Stored data entries:
╔══

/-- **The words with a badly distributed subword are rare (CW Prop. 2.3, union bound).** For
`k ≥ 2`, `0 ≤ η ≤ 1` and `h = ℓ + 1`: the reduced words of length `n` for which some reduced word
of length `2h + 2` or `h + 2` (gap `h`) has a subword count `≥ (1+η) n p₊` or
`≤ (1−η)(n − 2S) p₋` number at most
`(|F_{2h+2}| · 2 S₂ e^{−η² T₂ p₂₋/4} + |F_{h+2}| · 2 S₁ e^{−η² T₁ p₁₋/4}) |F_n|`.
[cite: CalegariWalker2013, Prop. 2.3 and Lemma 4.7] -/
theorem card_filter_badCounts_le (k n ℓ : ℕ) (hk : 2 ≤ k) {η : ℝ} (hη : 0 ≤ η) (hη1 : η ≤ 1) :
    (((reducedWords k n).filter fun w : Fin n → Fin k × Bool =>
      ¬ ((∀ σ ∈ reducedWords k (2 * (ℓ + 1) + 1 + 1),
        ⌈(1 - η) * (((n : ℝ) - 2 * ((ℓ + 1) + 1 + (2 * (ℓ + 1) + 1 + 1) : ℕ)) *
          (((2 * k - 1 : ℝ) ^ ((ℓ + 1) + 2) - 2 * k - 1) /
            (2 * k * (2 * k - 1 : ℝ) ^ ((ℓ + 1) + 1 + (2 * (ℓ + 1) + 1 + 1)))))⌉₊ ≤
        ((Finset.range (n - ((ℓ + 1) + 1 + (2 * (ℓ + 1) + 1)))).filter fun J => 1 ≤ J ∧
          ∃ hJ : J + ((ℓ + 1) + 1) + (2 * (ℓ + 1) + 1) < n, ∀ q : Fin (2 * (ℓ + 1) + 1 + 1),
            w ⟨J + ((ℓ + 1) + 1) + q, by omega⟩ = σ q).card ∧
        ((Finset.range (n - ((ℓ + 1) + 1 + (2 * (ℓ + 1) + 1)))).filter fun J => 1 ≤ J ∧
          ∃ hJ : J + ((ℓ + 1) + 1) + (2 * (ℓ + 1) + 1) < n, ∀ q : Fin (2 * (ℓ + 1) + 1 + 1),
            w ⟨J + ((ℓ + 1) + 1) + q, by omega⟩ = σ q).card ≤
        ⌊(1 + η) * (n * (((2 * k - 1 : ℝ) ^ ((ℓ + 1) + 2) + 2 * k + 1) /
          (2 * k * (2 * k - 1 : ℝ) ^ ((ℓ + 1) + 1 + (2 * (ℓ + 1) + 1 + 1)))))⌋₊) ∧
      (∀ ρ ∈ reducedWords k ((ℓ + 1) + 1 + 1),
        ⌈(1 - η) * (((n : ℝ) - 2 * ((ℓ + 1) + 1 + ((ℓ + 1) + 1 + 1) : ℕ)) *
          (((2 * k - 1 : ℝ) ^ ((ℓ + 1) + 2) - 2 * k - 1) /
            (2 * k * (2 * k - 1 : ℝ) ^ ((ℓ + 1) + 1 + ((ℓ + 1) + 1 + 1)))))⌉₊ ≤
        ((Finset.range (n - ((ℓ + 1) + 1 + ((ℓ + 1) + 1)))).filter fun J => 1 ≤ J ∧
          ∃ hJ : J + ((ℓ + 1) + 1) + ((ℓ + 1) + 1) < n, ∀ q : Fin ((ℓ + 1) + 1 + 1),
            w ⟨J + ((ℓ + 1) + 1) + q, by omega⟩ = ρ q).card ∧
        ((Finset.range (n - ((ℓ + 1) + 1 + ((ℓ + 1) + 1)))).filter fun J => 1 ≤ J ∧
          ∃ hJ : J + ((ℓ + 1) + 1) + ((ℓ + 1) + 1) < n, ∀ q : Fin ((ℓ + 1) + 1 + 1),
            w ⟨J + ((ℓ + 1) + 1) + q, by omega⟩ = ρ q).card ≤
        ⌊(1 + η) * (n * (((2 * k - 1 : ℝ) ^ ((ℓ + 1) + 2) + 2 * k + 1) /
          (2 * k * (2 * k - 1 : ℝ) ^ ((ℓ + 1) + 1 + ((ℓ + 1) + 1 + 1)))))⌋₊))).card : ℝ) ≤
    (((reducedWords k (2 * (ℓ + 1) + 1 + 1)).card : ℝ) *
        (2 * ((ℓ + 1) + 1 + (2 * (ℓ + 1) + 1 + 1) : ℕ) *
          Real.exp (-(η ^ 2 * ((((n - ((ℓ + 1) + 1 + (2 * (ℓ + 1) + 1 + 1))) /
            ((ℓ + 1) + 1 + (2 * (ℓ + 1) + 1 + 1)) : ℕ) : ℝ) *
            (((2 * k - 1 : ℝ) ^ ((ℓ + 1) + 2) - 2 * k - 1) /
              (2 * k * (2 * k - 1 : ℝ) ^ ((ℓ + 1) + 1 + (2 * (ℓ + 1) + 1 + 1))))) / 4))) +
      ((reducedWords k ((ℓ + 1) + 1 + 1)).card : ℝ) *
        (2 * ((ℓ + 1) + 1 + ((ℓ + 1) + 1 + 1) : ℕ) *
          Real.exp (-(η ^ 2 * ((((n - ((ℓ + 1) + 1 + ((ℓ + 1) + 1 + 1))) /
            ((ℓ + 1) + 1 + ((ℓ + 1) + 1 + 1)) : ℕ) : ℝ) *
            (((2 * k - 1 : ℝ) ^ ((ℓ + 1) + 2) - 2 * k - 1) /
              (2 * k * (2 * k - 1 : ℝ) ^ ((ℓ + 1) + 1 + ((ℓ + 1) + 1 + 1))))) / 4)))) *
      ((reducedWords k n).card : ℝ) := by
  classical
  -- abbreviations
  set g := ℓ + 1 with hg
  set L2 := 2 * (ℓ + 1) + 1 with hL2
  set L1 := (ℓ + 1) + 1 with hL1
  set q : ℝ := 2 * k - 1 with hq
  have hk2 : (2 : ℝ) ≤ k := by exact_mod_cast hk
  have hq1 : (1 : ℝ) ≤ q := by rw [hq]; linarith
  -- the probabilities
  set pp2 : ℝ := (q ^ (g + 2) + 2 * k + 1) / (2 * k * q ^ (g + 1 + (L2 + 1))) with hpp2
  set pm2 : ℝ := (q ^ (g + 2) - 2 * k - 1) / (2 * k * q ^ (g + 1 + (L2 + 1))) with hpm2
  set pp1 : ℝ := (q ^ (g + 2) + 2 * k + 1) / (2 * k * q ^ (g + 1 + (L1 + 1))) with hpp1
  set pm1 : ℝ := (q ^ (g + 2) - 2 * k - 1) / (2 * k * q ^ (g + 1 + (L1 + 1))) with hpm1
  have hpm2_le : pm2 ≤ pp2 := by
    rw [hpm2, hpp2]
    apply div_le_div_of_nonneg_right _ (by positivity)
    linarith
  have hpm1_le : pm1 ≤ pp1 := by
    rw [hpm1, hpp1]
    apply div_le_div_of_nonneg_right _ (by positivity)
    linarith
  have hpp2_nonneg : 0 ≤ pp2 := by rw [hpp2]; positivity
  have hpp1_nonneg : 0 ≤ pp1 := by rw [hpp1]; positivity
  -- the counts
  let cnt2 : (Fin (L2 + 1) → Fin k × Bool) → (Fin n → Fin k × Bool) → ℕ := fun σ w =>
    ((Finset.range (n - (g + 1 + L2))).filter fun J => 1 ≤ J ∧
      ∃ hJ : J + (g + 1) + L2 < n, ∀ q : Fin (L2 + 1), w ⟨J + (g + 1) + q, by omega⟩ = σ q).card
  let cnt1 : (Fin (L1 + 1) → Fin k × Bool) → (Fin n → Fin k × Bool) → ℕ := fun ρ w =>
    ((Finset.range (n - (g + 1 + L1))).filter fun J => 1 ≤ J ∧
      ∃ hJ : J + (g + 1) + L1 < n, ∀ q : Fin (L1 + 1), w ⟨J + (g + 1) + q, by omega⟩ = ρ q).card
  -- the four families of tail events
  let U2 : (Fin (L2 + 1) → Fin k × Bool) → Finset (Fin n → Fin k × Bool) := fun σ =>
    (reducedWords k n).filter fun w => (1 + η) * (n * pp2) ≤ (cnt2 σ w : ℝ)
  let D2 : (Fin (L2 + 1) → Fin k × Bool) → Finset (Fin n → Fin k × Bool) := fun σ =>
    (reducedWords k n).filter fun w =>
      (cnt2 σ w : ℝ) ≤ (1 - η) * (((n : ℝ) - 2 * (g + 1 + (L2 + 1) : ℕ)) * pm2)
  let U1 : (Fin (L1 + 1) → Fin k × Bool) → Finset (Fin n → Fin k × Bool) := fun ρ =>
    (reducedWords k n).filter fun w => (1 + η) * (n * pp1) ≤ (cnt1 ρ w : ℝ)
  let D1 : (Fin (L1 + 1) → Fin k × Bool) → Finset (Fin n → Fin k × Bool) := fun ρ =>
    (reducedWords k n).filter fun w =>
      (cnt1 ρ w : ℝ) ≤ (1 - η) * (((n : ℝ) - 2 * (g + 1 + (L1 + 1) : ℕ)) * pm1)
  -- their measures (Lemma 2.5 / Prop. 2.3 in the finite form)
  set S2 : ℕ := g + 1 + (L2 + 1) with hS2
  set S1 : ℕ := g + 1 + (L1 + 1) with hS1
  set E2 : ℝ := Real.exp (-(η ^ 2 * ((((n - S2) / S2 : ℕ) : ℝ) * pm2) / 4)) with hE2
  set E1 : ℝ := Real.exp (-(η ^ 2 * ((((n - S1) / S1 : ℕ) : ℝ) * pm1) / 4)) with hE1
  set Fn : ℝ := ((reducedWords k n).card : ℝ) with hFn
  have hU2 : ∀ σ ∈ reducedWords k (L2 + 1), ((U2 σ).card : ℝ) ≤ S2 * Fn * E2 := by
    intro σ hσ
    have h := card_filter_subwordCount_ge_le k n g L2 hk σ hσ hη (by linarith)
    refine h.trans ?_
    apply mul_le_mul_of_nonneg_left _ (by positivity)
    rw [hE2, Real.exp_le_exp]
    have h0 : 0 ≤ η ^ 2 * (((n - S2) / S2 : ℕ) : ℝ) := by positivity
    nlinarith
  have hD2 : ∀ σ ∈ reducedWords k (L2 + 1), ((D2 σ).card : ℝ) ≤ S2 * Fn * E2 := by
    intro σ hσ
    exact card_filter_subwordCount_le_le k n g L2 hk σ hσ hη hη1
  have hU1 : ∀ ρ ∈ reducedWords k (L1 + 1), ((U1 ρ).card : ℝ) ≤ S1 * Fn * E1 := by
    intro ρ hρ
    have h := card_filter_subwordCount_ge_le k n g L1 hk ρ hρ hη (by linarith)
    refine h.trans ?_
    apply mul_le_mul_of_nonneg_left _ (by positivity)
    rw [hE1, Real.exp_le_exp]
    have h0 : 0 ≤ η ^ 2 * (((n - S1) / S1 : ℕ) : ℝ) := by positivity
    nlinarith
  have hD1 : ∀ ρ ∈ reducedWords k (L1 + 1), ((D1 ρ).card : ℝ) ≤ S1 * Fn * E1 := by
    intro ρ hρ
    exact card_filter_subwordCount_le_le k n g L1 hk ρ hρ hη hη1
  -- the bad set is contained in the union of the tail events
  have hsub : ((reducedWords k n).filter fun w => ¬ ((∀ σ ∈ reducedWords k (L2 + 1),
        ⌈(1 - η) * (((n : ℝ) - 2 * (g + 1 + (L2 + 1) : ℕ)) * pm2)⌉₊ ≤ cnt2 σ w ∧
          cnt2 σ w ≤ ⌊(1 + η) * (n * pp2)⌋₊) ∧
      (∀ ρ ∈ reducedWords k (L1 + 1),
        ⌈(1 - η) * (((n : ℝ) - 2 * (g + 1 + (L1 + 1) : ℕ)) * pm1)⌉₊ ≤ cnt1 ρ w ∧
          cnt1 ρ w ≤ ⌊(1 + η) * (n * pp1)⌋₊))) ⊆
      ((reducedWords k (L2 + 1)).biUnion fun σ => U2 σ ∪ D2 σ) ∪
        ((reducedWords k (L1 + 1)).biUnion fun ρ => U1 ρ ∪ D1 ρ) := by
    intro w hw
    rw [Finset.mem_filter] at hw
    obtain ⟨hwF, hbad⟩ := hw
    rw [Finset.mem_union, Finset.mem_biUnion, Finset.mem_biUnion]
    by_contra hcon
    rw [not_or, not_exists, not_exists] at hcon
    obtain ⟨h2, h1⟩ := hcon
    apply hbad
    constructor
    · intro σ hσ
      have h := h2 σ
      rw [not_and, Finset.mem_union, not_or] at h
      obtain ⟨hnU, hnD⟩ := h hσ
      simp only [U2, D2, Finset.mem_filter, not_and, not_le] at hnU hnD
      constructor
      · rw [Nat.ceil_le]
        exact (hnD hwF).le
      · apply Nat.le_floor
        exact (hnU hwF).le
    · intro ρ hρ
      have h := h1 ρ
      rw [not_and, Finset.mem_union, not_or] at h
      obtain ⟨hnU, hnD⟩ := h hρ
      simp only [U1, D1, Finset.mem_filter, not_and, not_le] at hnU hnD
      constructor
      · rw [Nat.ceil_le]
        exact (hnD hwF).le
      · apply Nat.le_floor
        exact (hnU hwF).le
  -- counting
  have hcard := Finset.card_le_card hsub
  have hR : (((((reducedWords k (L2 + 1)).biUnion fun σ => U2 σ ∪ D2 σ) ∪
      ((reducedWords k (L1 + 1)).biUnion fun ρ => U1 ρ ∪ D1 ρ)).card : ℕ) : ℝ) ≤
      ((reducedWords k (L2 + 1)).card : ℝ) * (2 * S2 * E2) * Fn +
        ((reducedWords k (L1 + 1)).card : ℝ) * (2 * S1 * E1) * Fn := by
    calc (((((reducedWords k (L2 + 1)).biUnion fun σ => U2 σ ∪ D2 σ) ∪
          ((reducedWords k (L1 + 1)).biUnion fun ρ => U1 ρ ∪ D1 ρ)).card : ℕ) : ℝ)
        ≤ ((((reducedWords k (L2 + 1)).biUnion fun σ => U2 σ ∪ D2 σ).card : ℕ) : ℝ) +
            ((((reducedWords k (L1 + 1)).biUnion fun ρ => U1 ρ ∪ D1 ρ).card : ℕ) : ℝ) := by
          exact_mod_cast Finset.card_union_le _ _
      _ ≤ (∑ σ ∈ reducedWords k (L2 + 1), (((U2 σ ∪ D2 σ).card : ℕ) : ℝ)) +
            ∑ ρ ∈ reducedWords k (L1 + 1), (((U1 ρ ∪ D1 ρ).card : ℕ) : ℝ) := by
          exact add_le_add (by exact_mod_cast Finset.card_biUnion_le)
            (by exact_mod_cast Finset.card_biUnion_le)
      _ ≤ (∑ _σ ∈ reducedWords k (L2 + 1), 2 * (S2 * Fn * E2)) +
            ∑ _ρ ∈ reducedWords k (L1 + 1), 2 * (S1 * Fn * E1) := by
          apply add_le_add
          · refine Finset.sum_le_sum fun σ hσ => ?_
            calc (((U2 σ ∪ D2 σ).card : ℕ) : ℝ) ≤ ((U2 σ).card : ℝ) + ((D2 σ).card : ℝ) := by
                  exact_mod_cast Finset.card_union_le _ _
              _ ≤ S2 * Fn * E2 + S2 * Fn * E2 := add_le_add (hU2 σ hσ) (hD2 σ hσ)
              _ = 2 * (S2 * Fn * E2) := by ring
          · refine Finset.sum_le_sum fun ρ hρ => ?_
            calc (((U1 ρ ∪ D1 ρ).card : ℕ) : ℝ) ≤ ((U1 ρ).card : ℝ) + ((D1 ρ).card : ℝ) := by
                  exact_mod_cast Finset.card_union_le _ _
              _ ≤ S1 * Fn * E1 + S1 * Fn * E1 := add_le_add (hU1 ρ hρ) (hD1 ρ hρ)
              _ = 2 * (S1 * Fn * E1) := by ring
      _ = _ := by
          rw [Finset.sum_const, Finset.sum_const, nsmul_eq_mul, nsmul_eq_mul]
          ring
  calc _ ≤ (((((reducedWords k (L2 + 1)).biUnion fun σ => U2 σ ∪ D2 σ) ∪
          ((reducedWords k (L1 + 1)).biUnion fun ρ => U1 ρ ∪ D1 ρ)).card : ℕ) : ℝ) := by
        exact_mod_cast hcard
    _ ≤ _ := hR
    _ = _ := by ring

╚══

EXERCISE BRIEF:
Nothing beyond the lines from the start of the entries through the line with "number at most" should appear. Repeat those lines exactly, both ends included.

EXERCISE RESULT:
/-- **The words with a badly distributed subword are rare (CW Prop. 2.3, union bound).** For
`k ≥ 2`, `0 ≤ η ≤ 1` and `h = ℓ + 1`: the reduced words of length `n` for which some reduced word
of length `2h + 2` or `h + 2` (gap `h`) has a subword count `≥ (1+η) n p₊` or
`≤ (1−η)(n − 2S) p₋` number at most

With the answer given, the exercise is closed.